Cells were co-transfected with expression vectors of Myc-USP4, HA-ubiquitin and Flag-HDAC2. At 36 h after transfection, cells were treated with 5 μM MG132 for 3 h before being harvested. Then, cells were lysed with RIPA buffer (0.5% SDS, 0.5% sodium deoxycolate, 0.5% Nonidet P-40, 150 mM NaCl, 10 mM NaF, 20 mM β-glycerophosphate, 1 mM sodium orthovanadate, 1 mM phenylmethylsulfonylfluoride, 10 μg/ml leupeptin and 2 μg/ml aprotinin), followed by incubation with Flag antibodies overnight at 4 °C and incubated with Protein G sepharose beads for another 4 h. The immunoprecipitates were boiled in SDS buffer and subjected to western blotting analysis. HDAC2 proteins were immunoprecipitated by Flag antibodies and ubiquitinated HDAC2 was detected by anti-HA antibody.
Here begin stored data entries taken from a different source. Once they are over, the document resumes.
import Literature.AlgebraicGeometry.RelativeSpec.FiniteGroupQuotientGenericEtale
import Literature.AlgebraicGeometry.RelativeSpec.GeometricQuotientRecognition
import Literature.AlgebraicGeometry.RelativeSpec.FiniteGroupQuotientGluedProperties
import Literature.AlgebraicGeometry.Motives.RatFnSpec
import Mathlib.FieldTheory.Fixed
import HarnessLib

/-!
# The function field of a finite-group quotient: `K(X/G) = K(X)^G` and `[K(X) : K(X/G)] = |G|`
# (SGA 1, Exp. V, §1–2; Mumford, *Abelian Varieties* §7; E. Artin)

Let the finite group `G` act on the INTEGRAL scheme `X` over a base `Y` (`ActionOver r G`) and let
`p : X → Q` be a GEOMETRIC QUOTIENT (`ActionOver.IsGeometricQuotient`, `RelativeSpec/GeometricQuotient`:
`p` invariant, surjective, open, fibres = orbits, `𝒪_Q = (p_*𝒪_X)^G`), `Q` integral.  Then

* `functionFieldMap_aut_comp_functionFieldMap` — `g♯ ∘ p♯ = p♯` on `K(Q) → K(X)`;
* `mem_range_functionFieldMap_iff` — a rational function on `X` descends to `Q` iff it is fixed by every
  `g♯` (**descent of invariant rational functions**: an invariant germ at the generic point is the germ of an
  invariant section over some `p⁻¹W`, which descends by `IsGeometricQuotient.exists_app_eq`);
* `finrank_functionField` — if the action is faithful on `K(X)` (`g♯ ≠ id` for `g ≠ 1`; for a
  faithful `G → Aut X` over a separated base this is `functionFieldMap_ne_id_of_injective`), then
  **`[K(X) : K(Q)] = |G|`** (E. Artin's theorem `FixedPoints.finrank_eq_card` applied to the action
  `g ↦ (g⁻¹)♯` of `G` on `K(X)`, whose fixed field is `p♯ K(Q)` by the previous item);
* `finrank_functionField_glued` — the case of Mumford's glued quotient `π : X → X/G`
  (`ActionOver.gluedMk`, a geometric quotient by `isGeometricQuotient_gluedMk`) for a faithful
  `G → Aut X`.

This is the degree statement `deg(X → X/G) = |G|` in the function-field currency
`Module.finrank K(Q) K(X)` of `Motives/CartierDivisorProjectionFormula`
(`CartierDivisor.map_cycle_pullback_eq_smul`), used for the ramification count of a Galois cover of
curves (`p^*[q] = Σ_{δ} [δ w]`).  Everything is proved; no named facts, no definitions (the action of `G`
on `K(X)` is assembled inside the proofs from `functionFieldMap`).  The analytic counterpart for compact
Riemann surfaces is `Geometry/Kaehler/RiemannSurfaceOrbitSurfaceFunctionFieldGalois`.

## References

* J.-P. Serre, *Algebraic Groups and Class Fields*, GTM 117 (1988), Ch. III no. 12, Prop. 18, Cor. b)
  («if `V` is irreducible, so is `V/𝔤`, and `k(V/𝔤) = k(V)^𝔤`») and Remark 1 (validity beyond the affine
  case). [Serre1988]
* A. Grothendieck, M. Raynaud, *SGA 1*, Exp. V, §1 Prop. 1.1 (`𝒪_Y = p_*(𝒪_X)^G`). [SGA1]
* D. Mumford, *Abelian Varieties* (1970), §7, Thm. p. 66 (2). [MumfordAV1970]
* E. Artin's theorem `[F : F^G] = |G|` is Mathlib's `FixedPoints.finrank_eq_card`.
-/

noncomputable section

universe u

open CategoryTheory Limits AlgebraicGeometry
open Literature.AlgebraicGeometry.Motives Literature.AlgebraicGeometry.Motives.RatFn

namespace Literature.AlgebraicGeometry.RelativeSpec

namespace ActionOver

namespace IsGeometricQuotient


variable {X Y : Scheme.{u}} {r : X ⟶ Y} {G : Type*} [Group G] {ρ : ActionOver r G}
  [IsIntegral X] {Q : Scheme.{u}} [IsIntegral Q] {p : X ⟶ Q} [IsDominant p]
  (h : ρ.IsGeometricQuotient p)
include h

/-- **`g♯ ∘ p♯ = p♯`**: rational functions pulled back from the quotient are invariant.
[cite: Serre1988, Ch. III no. 12, Prop. 18 Cor. b)] -/
theorem functionFieldMap_aut_comp_functionFieldMap (g : G) :
    (functionFieldMap (ρ.aut g).hom).comp (functionFieldMap p) = functionFieldMap p := by
  rw [← functionFieldMap_comp]
  exact functionFieldMap_congr (h.comp_eq g)

/-- Pointwise form of `functionFieldMap_aut_comp_functionFieldMap`. [cite: Serre1988, Ch. III no. 12, Prop. 18 Cor. b)] -/
theorem functionFieldMap_aut_apply (g : G) (b : Q.functionField) :
    functionFieldMap (ρ.aut g).hom (functionFieldMap p b) = functionFieldMap p b :=
  DFunLike.congr_fun (h.functionFieldMap_aut_comp_functionFieldMap g) b


/-- **Descent of invariant rational functions, `K(Q) = K(X)^G`** (Serre: «`k(V/𝔤) = k(V)^𝔤`»; SGA 1, V,
Prop. 1.1 `𝒪_Y = p_*(𝒪_X)^G` read at the generic point): a rational function on `X` is pulled back from the
geometric quotient `Q` iff it is fixed by every `g♯`. [cite: Serre1988, Ch. III no. 12, Prop. 18 Cor. b)]
[cite: SGA1, Exp. V, Prop. 1.1] -/
theorem mem_range_functionFieldMap_iff [Finite G] (a : X.functionField) :
    a ∈ Set.range (functionFieldMap p) ↔ ∀ g : G, functionFieldMap (ρ.aut g).hom a = a := by
  classical
  constructor
  · rintro ⟨b, rfl⟩ g
    exact h.functionFieldMap_aut_apply g b
  intro ha
  haveI : Fintype G := Fintype.ofFinite G
  set ξ := genericPoint X with hξ
  -- `a` is the germ of a section `s` over an open `V ∋ ξ`
  obtain ⟨V, hV, s, rfl⟩ := exists_germ_genericPoint_eq a
  -- the `G`-stable open `V'' = ⋂ g⁻¹ V ∋ ξ`
  let V'' : X.Opens := Finset.univ.inf fun g : G => (ρ.aut g).hom ⁻¹ᵁ V
  have hmem : ∀ y : X, y ∈ V'' ↔ ∀ g : G, (ρ.aut g).hom y ∈ V := fun y => by
    rw [← SetLike.mem_coe, TopologicalSpace.Opens.coe_finset_inf, Finset.inf_eq_iInf]
    simp only [Function.comp_apply, Set.iInf_eq_iInter, Set.mem_iInter, SetLike.mem_coe,
      Finset.mem_univ, forall_const]
    rfl
  have hξV'' : ξ ∈ V'' := (hmem ξ).mpr fun g => by rw [ρ.aut_apply_genericPoint]; exact hV
  have hV''V : V'' ≤ V := fun y hy => by
    have := (hmem y).mp hy 1
    rwa [map_one] at this
  have hstab : ∀ (g : G) (y : X), y ∈ V'' → (ρ.aut g).hom y ∈ V'' := fun g y hy => by
    rw [hmem] at hy ⊢
    intro g'
    rw [← Scheme.Hom.comp_apply, ρ.aut_hom_comp_aut_hom']
    exact hy (g' * g)
  -- the open `W = p(V'')` of `Q`; `p⁻¹W ≤ V'' ≤ V`
  let W : Q.Opens := ⟨p.base '' (V'' : Set X), h.isOpenMap _ V''.isOpen⟩
  have hWV'' : p ⁻¹ᵁ W ≤ V'' := by
    rintro x ⟨y, hy, hxy⟩
    obtain ⟨g, rfl⟩ := h.exists_aut_apply_eq hxy
    exact hstab g y hy
  have hWV : p ⁻¹ᵁ W ≤ V := hWV''.trans hV''V
  have hξW : ξ ∈ p ⁻¹ᵁ W := ⟨ξ, hξV'', rfl⟩
  have hξQ : genericPoint Q ∈ W := by
    rw [← genericPoint_eq_of_isDominant p]; exact hξW
  -- the restricted section `s' = s|_{p⁻¹W}` is invariant on the nose
  let s' : Γ(X, p ⁻¹ᵁ W) := X.presheaf.map (homOfLE hWV).op s
  have hs' : X.presheaf.germ (p ⁻¹ᵁ W) ξ hξW s' = X.presheaf.germ V ξ hV s :=
    TopCat.Presheaf.germ_res_apply X.presheaf _ _ _ _
  have hinv : ∀ (g : G) (e : p ⁻¹ᵁ W ≤ (ρ.aut g⁻¹).hom ⁻¹ᵁ (p ⁻¹ᵁ W)),
      (ρ.aut g⁻¹).hom.appLE (p ⁻¹ᵁ W) (p ⁻¹ᵁ W) e s' = s' := by
    intro g e
    apply germ_injective_of_isIntegral X ξ hξW
    rw [germ_appLE_eq_functionFieldMap (ρ.aut g⁻¹).hom e hξW hξW s', hs']
    exact ha g⁻¹
  -- so it descends to a section `t` of `Q` over `W`, whose germ maps to `a`
  obtain ⟨t, ht⟩ := h.exists_app_eq W s' hinv
  refine ⟨Q.presheaf.germ W (genericPoint Q) hξQ t, ?_⟩
  rw [← germ_appLE_eq_functionFieldMap p le_rfl hξQ hξW t, ← Scheme.Hom.app_eq_appLE, ht, hs']

/-- **`[K(X) : K(Q)] = |G|`** for a geometric quotient `p : X → Q` of an integral scheme by a finite group
acting faithfully on the function field: E. Artin's theorem for the action `g ↦ (g⁻¹)♯` of `G` on `K(X)`,
whose fixed field is `p♯ K(Q)` (`mem_range_functionFieldMap_iff`, Serre's `k(V/𝔤) = k(V)^𝔤`).
[cite: Serre1988, Ch. III no. 12, Prop. 18 Cor. b)] [cite: MumfordAV1970, §7 Thm. p. 66 (2)] -/
theorem finrank_functionField [Fintype G]
    (hfaith : ∀ g : G, g ≠ 1 → functionFieldMap (ρ.aut g).hom ≠ RingHom.id _) :
    letI := (functionFieldMap p).toAlgebra
    Module.finrank Q.functionField X.functionField = Fintype.card G := by
  classical
  set L := X.functionField with hL
  -- the action `g ↦ (g⁻¹)♯` of `G` on `L = K(X)` by field automorphisms
  let e : G → L ≃+* L := fun g =>
    RingEquiv.ofRingHom (functionFieldMap (ρ.aut g⁻¹).hom) (functionFieldMap (ρ.aut g).hom)
      (by rw [← functionFieldMap_comp, functionFieldMap_congr (ρ.aut_hom_comp_aut_hom' g⁻¹ g),
            mul_inv_cancel, functionFieldMap_congr (show (ρ.aut (1 : G)).hom = 𝟙 X by rw [map_one]; rfl)]
          exact functionFieldMap_id)
      (by rw [← functionFieldMap_comp, functionFieldMap_congr (ρ.aut_hom_comp_aut_hom' g g⁻¹),
            inv_mul_cancel, functionFieldMap_congr (show (ρ.aut (1 : G)).hom = 𝟙 X by rw [map_one]; rfl)]
          exact functionFieldMap_id)
  have he : ∀ g (a : L), e g a = functionFieldMap (ρ.aut g⁻¹).hom a := fun _ _ => rfl
  let σ : G →* (L ≃+* L) :=
    { toFun := e
      map_one' := by
        ext a
        change functionFieldMap (ρ.aut (1 : G)⁻¹).hom a = a
        rw [functionFieldMap_congr (show (ρ.aut (1 : G)⁻¹).hom = 𝟙 X by rw [inv_one, map_one]; rfl),
          functionFieldMap_id, RingHom.id_apply]
      map_mul' := fun g g' => by
        ext a
        change functionFieldMap (ρ.aut (g * g')⁻¹).hom a =
          functionFieldMap (ρ.aut g⁻¹).hom (functionFieldMap (ρ.aut g'⁻¹).hom a)
        rw [← RingHom.comp_apply, ← functionFieldMap_comp,
          functionFieldMap_congr (ρ.aut_hom_comp_aut_hom' g⁻¹ g'⁻¹), ← mul_inv_rev] }
  letI : MulSemiringAction G L := MulSemiringAction.compHom L σ
  have hsmul : ∀ (g : G) (a : L), g • a = functionFieldMap (ρ.aut g⁻¹).hom a := fun _ _ => rfl
  haveI : FaithfulSMul G L := ⟨fun {g₁ g₂} hg => by
    by_contra hne
    have H : functionFieldMap (ρ.aut g₁⁻¹).hom = functionFieldMap (ρ.aut g₂⁻¹).hom :=
      RingHom.ext fun a => hg a
    apply hfaith (g₁ * g₂⁻¹) (fun h1 => hne (mul_inv_eq_one.mp h1))
    rw [functionFieldMap_congr (ρ.aut_hom_comp_aut_hom' g₂⁻¹ g₁).symm, functionFieldMap_comp, ← H,
      ← functionFieldMap_comp, functionFieldMap_congr (ρ.aut_hom_comp_aut_hom' g₁⁻¹ g₁), mul_inv_cancel,
      functionFieldMap_congr (show (ρ.aut (1 : G)).hom = 𝟙 X by rw [map_one]; rfl)]
    exact functionFieldMap_id⟩
  -- the fixed field is `p♯ K(Q)`
  have hfix : ∀ a : L, a ∈ FixedPoints.subfield G L ↔ a ∈ Set.range (functionFieldMap p) := by
    intro a
    rw [h.mem_range_functionFieldMap_iff, show a ∈ FixedPoints.subfield G L ↔ ∀ g : G, g • a = a from
      MulAction.mem_fixedPoints]
    constructor
    · intro H g; simpa [hsmul] using H g⁻¹
    · intro H g; rw [hsmul]; exact H g⁻¹
  -- `K(Q) ≃ K(X)^G` over `K(X)`
  let i₀ : Q.functionField →+* FixedPoints.subfield G L :=
    (functionFieldMap p).codRestrict _ fun b => (hfix _).mpr ⟨b, rfl⟩
  have hi₀ : Function.Bijective i₀ := by
    refine ⟨fun b₁ b₂ hb => (functionFieldMap p).injective (congrArg Subtype.val hb), fun a => ?_⟩
    obtain ⟨b, hb⟩ := (hfix a.1).mp a.2
    exact ⟨b, Subtype.ext hb⟩
  let i : Q.functionField ≃+* FixedPoints.subfield G L := RingEquiv.ofBijective i₀ hi₀
  letI := (functionFieldMap p).toAlgebra
  rw [Algebra.finrank_eq_of_equiv_equiv i (RingEquiv.refl L) (by ext b; rfl)]
  exact FixedPoints.finrank_eq_card G L

end IsGeometricQuotient

/-! ### Mumford's glued quotient `X → X/G` -/

section Glued

variable {X Y : Scheme.{u}} {r : X ⟶ Y} {G : Type*} [Group G] [Fintype G] (ρ : ActionOver r G)
  [IsIntegral X] [Y.IsSeparated] [IsSeparated r] [IsAffine Y]
  (hcov : ∀ x : X, ∃ O : ρ.StableAffineOpens, x ∈ O.1)


/-- **`[K(X) : K(X/G)] = |G|`** for Mumford's quotient `π : X → X/G` of an integral scheme, separated over an
affine separated base and covered by `G`-stable affine opens, by a finite group `G → Aut X` acting
FAITHFULLY. [cite: MumfordAV1970, §7 Thm. p. 66 (2)] [cite: Serre1988, Ch. III no. 12, Prop. 18 Cor. b)] -/
theorem finrank_functionField_glued (hρ : Function.Injective ρ.aut) :
    haveI : IsIntegral ρ.glued := ρ.isIntegral_glued hcov
    letI := (functionFieldMap (ρ.gluedMk hcov)).toAlgebra
    Module.finrank ρ.glued.functionField X.functionField = Fintype.card G := by
  haveI : IsIntegral ρ.glued := ρ.isIntegral_glued hcov
  exact (ρ.isGeometricQuotient_gluedMk hcov).finrank_functionField
    (ρ.functionFieldMap_ne_id_of_injective hρ)

end Glued

end ActionOver

end Literature.AlgebraicGeometry.RelativeSpec

end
In vitro deubiquitination assay

To perform in vitro deubiquitination assay, Flag-HDAC2 expression vectors were transfected into HEK-293T cells with the vectors encoding HA-Ub. Flag-HDAC2 proteins in the cell lysates were immunoprecipitated with anti-Flag antibodies and coincubated with purified recombinant His-USP4-WT or -C311A mutant for 2 h at 30 °C in a final volume of 20 μl of deubiquitination buffer (30 mM Tris (pH 7.6), 10 mM KCl, 5 mM MgCl2, 5% glycerol, 5 mM DTT and 2 mM ATP). The reaction mixtures were resolved by SDS–polyacrylamide gel electrophoresis and then analyzed by immunoblotting with the anti-Ub antibodies.

Immunohistochemistry

For immunohistochemistry staining and scoring, tissues were fixed in 10% neutral buffered formalin and later embedded in paraffin. Then, 3 μm thick paraffin sections were deparaffinized and heat treated with citrate buffer, pH 6.0, for 7 min as an epitope retrieval protocol. Endogenous peroxidase was blocked with 3% hydrogen peroxide for 15 min at room temperature, and tissue nonspecific-binding sites were blocked with skimmed milk powder at 4% applied for 30 min. Sections were then incubated with the USP4 and HDAC2 antibodies for 1 h (dilution 1:200) and mixed with skimmed milk powder at 2% again to reduce unspecific staining. Biotinylated secondary antibody was then added for 30 min. Avidin-biotin-peroxidase complex (Dako LSAB2 system, DAKO Co., Carpinteria, CA, USA) was added and color was developed using 3-3’-diaminobenzidine. Counterstaining was done with hematoxylin. All steps were performed at room temperature.

Tissue samples

Tissue samples were collected from 24 patients who had not received chemotherapy or radiotherapy before surgery in 2014. All patients gave signed, informed consent for their tissues to be used for scientific research. Ethical approval for the study was obtained from the Changzhou Tumor Hospital, Soochow University.

Data analysis

For data analysis, cells or tissues were randomly allocated to treatment groups, and images were picked randomly. The investigators assessing, measuring or quantifying experimental outcomes were double-blinded to the group allocation.

For co-immunoprecipitation, luciferase assay or mRNA relative expression, three (or at least three) independent experiments were performed. For immunohistochemical staining, 12 samples from colorectal cancer tissues and normal colorectal tissues were analyzed. For p21 and IκBα expression experiments, 24 samples from colorectal cancer tissues and normal colorectal tissues were analyzed. The estimate of variation within each group of data was carried out by F-test, and each variance between the compared groups is similar. The correlation test was performed by Spearman’s correlation test. The other statistical analyses were performed by unpaired Student’s t-test.